# [Work item]
Return, exactly and in full, the lines of the records below starting at the one with "0) i) ((fun" and ending at the one with "(if i = j then 1 else 2) • dc ((fun", and no other lines.

_ _ _ _ _ _ _

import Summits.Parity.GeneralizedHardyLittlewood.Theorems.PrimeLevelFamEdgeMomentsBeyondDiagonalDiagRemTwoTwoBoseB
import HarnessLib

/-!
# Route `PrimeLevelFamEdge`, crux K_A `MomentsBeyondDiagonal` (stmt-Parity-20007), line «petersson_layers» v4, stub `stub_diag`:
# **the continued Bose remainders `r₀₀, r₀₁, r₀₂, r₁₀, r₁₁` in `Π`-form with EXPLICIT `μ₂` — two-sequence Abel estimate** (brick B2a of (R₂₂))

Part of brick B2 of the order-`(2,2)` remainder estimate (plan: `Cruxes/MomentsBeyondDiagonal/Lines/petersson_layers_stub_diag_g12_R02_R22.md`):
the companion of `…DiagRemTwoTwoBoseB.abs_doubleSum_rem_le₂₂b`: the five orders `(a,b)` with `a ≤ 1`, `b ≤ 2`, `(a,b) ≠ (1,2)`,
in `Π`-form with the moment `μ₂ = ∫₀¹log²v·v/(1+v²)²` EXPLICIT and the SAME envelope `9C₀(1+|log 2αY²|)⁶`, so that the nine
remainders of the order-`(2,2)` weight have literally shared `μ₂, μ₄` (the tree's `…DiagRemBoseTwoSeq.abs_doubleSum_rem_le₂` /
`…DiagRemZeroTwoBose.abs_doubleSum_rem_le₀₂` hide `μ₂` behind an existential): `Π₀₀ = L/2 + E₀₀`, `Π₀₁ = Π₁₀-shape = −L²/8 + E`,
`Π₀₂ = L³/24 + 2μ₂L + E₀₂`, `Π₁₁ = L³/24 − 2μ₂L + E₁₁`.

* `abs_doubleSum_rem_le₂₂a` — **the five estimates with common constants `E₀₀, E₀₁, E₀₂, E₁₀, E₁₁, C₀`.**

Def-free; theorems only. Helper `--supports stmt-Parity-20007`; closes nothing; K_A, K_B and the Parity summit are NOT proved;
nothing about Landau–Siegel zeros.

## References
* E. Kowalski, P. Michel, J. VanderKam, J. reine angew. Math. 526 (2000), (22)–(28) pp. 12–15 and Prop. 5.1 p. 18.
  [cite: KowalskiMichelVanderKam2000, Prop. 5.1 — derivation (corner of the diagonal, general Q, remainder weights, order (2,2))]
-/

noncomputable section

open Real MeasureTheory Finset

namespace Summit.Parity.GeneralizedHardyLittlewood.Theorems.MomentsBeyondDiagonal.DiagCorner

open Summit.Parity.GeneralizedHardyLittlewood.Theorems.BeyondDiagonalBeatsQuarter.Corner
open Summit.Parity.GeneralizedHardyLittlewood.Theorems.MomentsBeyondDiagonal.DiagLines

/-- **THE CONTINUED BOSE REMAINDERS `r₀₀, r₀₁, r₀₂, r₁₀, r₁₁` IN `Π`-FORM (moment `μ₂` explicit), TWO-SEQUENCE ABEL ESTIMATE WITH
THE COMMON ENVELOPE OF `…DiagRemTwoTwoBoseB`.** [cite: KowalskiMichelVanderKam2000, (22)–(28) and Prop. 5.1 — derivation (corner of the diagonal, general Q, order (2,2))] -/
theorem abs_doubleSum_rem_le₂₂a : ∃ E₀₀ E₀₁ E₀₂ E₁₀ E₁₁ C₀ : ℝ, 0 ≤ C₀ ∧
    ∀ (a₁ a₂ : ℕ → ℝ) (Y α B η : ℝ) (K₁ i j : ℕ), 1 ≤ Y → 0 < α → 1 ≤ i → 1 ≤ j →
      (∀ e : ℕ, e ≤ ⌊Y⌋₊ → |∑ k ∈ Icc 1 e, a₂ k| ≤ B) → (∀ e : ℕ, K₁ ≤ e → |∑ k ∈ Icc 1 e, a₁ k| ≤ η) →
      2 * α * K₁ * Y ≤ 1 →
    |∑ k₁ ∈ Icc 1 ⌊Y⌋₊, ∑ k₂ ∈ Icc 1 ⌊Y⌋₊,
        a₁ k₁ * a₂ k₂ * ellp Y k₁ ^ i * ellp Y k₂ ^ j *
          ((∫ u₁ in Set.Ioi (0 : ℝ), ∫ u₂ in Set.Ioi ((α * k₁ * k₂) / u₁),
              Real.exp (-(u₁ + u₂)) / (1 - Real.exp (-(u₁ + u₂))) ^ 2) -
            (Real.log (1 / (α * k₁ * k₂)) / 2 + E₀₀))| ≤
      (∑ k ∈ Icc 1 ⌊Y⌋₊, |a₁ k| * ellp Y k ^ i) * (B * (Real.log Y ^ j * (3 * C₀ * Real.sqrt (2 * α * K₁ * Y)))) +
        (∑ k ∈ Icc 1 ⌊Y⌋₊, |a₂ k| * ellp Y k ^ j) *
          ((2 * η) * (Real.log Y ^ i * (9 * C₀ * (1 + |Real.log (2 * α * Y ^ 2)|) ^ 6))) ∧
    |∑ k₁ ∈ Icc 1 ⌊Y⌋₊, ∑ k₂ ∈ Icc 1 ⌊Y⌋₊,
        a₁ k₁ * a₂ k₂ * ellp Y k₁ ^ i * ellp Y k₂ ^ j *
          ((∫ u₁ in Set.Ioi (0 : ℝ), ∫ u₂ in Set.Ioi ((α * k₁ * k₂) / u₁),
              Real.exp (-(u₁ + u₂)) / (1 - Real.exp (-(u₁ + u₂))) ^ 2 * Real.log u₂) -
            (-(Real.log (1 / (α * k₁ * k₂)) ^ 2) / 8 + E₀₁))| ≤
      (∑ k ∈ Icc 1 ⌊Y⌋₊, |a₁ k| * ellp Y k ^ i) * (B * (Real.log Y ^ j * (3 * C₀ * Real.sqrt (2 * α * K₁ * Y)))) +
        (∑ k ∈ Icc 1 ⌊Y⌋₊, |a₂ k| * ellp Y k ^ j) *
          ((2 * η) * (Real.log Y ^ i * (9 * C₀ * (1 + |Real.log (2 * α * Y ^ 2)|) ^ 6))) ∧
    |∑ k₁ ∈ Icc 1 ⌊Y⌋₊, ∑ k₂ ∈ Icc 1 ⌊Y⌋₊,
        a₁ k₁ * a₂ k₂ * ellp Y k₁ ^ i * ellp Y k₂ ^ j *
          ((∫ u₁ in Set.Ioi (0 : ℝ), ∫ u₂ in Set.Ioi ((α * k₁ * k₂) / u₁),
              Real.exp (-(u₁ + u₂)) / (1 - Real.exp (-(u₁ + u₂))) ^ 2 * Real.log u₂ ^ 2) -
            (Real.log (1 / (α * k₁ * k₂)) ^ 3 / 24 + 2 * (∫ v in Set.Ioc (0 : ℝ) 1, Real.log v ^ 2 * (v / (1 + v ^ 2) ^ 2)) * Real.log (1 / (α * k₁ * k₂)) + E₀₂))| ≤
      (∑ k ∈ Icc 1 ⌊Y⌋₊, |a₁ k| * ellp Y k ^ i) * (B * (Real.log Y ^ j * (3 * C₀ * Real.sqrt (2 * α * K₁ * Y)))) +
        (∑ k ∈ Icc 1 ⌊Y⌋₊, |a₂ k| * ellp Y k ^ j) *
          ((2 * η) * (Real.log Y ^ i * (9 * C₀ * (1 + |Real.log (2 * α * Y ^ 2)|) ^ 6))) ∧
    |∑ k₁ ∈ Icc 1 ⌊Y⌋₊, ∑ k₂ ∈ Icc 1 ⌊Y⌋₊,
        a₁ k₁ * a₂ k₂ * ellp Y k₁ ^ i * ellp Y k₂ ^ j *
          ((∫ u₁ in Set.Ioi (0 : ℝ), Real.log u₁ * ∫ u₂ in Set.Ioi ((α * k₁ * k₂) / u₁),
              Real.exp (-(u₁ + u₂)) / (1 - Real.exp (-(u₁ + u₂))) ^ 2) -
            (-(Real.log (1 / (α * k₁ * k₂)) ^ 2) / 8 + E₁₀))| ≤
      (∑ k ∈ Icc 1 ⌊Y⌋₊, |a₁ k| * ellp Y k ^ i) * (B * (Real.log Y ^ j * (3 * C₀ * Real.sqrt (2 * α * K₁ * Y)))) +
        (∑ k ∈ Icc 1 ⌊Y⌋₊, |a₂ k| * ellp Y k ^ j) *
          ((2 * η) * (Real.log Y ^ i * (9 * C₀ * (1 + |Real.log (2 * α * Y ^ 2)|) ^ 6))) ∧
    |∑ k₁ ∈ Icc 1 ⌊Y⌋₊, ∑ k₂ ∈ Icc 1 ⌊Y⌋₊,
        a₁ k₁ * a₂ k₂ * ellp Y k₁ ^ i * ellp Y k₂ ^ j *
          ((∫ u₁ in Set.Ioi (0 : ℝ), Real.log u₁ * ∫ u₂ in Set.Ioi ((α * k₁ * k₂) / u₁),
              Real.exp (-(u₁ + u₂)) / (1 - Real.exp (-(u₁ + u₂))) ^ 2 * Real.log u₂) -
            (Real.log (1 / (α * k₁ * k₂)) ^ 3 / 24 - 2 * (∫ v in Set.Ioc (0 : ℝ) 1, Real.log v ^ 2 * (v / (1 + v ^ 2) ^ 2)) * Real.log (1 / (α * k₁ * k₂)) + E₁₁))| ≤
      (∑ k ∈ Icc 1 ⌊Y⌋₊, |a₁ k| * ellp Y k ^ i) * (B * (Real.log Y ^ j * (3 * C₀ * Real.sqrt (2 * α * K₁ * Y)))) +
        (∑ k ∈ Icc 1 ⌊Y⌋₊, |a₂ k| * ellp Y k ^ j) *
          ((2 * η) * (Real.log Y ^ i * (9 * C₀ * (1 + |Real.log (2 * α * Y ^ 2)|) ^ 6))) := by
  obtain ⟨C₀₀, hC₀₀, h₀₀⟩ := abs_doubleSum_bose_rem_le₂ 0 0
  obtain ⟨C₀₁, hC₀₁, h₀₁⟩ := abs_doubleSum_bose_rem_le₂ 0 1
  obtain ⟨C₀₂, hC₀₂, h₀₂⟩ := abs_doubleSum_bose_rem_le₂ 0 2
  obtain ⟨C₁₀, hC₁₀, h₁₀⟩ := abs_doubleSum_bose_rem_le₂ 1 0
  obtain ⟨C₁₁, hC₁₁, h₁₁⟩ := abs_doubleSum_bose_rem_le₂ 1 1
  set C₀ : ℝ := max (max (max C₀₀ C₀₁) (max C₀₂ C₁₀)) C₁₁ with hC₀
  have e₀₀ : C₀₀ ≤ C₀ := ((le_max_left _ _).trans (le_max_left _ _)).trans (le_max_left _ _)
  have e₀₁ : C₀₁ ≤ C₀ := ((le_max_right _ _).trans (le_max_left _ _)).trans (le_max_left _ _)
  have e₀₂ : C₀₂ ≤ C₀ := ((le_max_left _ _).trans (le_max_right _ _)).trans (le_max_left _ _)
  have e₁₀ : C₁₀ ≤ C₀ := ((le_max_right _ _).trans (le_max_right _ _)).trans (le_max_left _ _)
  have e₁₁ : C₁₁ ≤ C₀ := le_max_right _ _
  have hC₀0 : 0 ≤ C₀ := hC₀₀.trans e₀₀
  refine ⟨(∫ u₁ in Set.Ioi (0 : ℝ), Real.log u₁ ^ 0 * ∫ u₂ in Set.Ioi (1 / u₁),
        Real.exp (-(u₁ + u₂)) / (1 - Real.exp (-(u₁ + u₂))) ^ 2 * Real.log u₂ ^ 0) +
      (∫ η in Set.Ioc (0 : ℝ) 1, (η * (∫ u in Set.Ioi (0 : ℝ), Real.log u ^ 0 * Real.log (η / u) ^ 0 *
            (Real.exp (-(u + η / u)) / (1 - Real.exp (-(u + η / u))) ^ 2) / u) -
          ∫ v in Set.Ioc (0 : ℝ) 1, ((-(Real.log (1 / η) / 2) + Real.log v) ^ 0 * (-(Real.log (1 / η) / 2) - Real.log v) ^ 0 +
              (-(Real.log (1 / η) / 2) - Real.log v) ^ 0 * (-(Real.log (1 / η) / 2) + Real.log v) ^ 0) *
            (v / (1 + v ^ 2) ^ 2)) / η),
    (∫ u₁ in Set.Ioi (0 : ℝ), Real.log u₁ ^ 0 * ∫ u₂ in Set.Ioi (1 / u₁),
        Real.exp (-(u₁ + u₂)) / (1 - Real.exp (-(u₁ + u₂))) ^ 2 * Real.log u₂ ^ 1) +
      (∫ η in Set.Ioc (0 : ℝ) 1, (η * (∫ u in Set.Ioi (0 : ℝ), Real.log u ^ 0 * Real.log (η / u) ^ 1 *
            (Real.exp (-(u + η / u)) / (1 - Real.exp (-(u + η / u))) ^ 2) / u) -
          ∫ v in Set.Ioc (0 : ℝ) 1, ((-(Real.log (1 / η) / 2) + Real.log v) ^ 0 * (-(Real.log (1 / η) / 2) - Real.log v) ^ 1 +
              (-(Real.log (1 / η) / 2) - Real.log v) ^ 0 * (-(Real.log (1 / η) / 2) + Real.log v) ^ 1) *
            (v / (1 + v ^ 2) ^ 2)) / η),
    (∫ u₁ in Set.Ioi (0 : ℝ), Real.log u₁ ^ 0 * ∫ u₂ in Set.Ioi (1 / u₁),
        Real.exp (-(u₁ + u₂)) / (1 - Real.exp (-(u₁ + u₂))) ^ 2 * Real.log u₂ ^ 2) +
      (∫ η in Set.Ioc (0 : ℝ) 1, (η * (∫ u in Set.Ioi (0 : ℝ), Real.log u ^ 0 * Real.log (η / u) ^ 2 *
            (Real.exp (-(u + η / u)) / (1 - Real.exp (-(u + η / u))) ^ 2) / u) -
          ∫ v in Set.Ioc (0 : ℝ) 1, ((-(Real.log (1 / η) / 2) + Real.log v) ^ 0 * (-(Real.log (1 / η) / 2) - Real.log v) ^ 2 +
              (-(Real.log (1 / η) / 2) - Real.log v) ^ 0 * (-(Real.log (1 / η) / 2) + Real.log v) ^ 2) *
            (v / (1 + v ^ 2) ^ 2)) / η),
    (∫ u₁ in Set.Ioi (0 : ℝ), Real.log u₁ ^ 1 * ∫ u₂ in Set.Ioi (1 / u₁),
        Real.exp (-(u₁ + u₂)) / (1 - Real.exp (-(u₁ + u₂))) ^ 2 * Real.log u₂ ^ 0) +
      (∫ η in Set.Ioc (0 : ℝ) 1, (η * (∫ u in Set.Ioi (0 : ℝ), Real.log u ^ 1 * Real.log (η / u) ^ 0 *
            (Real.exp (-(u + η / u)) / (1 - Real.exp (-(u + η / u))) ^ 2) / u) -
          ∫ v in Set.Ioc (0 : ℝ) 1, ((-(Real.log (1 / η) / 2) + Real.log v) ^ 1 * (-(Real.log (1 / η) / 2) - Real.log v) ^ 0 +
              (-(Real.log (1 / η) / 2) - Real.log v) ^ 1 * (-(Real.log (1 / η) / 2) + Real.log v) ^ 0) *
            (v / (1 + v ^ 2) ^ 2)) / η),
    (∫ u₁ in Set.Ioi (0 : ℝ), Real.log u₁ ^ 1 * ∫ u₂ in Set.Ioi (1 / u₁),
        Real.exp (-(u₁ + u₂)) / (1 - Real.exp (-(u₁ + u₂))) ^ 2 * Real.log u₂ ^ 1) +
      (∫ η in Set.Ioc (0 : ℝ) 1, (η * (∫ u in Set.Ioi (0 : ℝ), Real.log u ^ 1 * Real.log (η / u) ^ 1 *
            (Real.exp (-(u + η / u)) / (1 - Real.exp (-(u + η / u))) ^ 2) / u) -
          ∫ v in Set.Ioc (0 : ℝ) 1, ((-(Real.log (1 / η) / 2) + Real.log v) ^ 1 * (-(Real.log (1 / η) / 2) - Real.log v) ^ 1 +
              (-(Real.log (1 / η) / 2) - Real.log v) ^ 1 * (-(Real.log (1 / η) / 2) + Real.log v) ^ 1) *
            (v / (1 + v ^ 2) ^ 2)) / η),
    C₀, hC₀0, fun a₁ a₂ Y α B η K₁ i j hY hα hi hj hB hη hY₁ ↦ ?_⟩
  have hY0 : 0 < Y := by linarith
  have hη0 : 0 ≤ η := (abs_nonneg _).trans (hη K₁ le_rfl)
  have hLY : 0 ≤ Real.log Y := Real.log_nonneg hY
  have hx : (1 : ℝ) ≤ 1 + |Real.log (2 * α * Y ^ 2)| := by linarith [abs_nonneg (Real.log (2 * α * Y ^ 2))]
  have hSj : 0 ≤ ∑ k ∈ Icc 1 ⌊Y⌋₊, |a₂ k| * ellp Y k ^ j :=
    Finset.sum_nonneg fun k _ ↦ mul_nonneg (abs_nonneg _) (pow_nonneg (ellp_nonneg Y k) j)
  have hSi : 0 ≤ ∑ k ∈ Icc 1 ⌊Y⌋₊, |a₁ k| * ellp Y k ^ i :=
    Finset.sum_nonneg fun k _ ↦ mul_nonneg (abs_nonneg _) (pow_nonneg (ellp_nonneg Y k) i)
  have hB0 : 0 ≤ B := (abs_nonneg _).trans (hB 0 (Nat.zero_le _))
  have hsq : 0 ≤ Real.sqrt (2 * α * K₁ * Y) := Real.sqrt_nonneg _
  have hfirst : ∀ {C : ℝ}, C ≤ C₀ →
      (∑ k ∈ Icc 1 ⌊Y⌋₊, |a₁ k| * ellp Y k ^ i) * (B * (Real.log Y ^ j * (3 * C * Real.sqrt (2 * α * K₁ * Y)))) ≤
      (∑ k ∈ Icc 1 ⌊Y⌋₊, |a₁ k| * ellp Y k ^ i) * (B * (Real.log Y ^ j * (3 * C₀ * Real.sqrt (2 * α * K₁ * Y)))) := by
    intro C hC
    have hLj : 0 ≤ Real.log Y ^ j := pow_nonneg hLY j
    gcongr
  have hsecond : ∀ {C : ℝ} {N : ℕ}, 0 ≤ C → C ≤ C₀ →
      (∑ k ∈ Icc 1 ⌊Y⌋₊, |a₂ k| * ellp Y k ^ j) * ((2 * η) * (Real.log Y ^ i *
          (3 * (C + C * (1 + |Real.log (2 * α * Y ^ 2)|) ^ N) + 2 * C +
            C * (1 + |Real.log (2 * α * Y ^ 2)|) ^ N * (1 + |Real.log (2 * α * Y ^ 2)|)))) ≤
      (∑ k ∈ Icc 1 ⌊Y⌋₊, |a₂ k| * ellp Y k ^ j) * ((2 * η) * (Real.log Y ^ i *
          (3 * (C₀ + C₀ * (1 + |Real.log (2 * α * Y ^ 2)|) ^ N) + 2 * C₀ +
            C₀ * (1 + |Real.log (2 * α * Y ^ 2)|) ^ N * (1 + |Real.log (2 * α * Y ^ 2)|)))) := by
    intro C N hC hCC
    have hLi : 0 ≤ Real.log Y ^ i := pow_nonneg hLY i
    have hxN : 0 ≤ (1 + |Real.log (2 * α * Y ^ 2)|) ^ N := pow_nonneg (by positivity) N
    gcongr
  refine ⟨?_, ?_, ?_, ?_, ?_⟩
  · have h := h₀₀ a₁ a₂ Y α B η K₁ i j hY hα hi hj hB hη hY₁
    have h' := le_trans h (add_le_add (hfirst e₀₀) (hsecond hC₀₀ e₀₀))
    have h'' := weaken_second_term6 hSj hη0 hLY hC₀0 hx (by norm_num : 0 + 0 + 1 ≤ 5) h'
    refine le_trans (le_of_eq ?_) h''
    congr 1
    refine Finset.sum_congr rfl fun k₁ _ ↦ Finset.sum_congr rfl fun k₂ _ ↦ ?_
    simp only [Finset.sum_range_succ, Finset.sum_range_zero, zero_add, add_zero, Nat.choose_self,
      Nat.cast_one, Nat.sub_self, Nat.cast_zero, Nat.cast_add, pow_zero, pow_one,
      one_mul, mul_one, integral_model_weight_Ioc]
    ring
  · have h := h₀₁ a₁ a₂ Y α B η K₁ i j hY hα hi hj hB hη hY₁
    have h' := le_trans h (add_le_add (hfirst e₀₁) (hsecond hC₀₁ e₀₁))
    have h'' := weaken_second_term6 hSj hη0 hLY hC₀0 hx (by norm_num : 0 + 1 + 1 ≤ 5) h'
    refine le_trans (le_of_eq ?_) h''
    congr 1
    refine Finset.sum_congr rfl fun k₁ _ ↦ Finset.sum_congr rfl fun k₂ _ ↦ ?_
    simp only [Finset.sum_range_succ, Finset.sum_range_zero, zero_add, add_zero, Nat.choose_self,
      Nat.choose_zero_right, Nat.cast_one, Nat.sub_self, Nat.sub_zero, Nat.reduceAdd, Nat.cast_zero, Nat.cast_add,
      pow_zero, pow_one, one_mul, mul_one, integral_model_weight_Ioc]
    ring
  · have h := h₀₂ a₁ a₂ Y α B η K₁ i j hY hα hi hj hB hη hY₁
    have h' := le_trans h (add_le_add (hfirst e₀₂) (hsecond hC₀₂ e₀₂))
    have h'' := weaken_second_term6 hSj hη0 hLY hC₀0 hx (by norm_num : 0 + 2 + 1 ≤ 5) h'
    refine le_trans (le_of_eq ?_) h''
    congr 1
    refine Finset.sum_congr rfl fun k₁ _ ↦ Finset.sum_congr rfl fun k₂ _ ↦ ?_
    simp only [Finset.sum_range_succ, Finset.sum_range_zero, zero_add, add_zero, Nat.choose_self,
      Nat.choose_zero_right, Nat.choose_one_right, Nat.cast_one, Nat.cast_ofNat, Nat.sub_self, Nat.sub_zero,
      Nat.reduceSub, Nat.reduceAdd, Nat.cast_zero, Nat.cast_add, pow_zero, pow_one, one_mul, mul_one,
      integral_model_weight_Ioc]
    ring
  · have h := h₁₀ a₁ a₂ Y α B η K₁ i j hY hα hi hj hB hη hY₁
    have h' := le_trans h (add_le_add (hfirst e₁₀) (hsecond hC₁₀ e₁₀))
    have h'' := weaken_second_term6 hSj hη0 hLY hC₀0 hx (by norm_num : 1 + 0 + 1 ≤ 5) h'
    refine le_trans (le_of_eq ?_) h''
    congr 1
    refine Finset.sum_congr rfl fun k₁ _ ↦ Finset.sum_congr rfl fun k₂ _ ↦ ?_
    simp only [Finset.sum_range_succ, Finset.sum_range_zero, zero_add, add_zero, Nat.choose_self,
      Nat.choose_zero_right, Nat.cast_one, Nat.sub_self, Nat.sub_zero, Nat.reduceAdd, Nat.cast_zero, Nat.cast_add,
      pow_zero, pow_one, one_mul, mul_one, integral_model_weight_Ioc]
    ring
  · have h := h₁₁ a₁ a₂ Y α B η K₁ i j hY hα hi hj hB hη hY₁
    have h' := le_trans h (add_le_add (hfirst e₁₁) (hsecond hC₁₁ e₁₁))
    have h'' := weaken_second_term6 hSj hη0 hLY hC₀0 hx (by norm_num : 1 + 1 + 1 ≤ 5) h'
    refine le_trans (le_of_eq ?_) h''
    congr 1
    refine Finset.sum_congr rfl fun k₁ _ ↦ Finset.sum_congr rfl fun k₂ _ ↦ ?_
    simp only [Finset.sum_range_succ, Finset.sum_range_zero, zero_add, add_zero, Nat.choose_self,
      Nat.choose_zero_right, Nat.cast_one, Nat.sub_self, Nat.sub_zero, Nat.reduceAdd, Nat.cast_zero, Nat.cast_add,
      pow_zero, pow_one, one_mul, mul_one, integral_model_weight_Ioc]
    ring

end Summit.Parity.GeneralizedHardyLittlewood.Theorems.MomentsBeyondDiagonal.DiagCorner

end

_ _ _ _ _ _ _

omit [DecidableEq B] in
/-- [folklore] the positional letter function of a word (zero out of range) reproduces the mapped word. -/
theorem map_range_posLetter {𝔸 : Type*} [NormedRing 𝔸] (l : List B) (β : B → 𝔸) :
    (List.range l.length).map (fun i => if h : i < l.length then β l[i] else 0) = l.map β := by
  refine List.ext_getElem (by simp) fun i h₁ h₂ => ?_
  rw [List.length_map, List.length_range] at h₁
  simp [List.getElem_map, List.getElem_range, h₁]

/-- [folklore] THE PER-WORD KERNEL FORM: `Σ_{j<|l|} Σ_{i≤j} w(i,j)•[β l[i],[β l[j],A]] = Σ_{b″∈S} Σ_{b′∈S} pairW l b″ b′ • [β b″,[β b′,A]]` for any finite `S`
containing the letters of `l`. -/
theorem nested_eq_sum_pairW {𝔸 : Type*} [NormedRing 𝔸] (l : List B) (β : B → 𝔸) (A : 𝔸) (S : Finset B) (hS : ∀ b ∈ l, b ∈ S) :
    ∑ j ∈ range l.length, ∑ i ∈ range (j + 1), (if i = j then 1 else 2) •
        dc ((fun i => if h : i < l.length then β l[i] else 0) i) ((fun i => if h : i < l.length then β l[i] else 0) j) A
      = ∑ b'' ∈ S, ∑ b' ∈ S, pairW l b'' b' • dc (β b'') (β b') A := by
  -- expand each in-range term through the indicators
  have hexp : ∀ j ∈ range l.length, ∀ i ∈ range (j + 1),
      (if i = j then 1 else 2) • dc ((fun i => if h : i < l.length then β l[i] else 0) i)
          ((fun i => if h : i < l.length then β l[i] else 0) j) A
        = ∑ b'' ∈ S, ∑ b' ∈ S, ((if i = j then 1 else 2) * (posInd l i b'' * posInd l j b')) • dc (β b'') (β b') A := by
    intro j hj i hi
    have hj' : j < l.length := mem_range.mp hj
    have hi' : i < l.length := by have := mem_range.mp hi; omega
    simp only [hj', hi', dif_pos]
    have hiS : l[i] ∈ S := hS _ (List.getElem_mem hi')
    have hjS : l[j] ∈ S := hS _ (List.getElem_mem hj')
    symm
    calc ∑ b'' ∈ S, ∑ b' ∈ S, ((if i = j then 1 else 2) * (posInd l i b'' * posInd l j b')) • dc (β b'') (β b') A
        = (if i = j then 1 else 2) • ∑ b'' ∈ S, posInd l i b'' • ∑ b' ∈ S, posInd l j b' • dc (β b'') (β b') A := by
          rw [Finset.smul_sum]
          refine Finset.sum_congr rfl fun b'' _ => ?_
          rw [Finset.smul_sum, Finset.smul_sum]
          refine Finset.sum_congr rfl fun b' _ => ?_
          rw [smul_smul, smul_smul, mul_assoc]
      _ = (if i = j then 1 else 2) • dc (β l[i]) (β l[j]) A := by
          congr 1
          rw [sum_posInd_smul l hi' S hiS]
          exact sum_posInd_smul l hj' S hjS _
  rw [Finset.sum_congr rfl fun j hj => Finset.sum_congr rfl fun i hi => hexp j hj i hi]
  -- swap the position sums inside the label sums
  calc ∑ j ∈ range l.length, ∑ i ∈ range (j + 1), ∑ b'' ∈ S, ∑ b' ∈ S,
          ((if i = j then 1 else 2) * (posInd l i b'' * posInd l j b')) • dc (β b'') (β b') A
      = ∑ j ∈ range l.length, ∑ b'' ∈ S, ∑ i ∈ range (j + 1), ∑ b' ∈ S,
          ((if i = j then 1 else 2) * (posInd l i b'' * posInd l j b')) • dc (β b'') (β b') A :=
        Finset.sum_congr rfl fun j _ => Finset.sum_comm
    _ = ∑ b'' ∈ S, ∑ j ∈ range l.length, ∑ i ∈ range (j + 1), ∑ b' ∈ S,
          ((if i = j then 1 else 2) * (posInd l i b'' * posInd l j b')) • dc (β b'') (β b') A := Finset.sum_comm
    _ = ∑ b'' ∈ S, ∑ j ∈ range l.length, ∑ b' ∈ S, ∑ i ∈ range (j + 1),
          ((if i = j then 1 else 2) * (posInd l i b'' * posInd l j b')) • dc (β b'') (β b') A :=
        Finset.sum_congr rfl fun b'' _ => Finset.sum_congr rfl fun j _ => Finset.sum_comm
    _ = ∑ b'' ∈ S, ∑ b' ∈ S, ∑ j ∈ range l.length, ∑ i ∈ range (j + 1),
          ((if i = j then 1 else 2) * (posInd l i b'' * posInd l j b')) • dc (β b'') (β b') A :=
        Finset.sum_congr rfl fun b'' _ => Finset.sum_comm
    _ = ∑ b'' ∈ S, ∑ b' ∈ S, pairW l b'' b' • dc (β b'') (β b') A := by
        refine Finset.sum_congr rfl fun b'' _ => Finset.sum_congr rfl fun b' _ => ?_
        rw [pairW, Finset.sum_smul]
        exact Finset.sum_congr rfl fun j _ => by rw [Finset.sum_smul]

_ _ _ _ _ _ _

# [The answer]
        dc ((fun i => if h : i < l.length then β l[i] else 0) i) ((fun i => if h : i < l.length then β l[i] else 0) j) A
      = ∑ b'' ∈ S, ∑ b' ∈ S, pairW l b'' b' • dc (β b'') (β b') A := by
  -- expand each in-range term through the indicators
  have hexp : ∀ j ∈ range l.length, ∀ i ∈ range (j + 1),
      (if i = j then 1 else 2) • dc ((fun i => if h : i < l.length then β l[i] else 0) i)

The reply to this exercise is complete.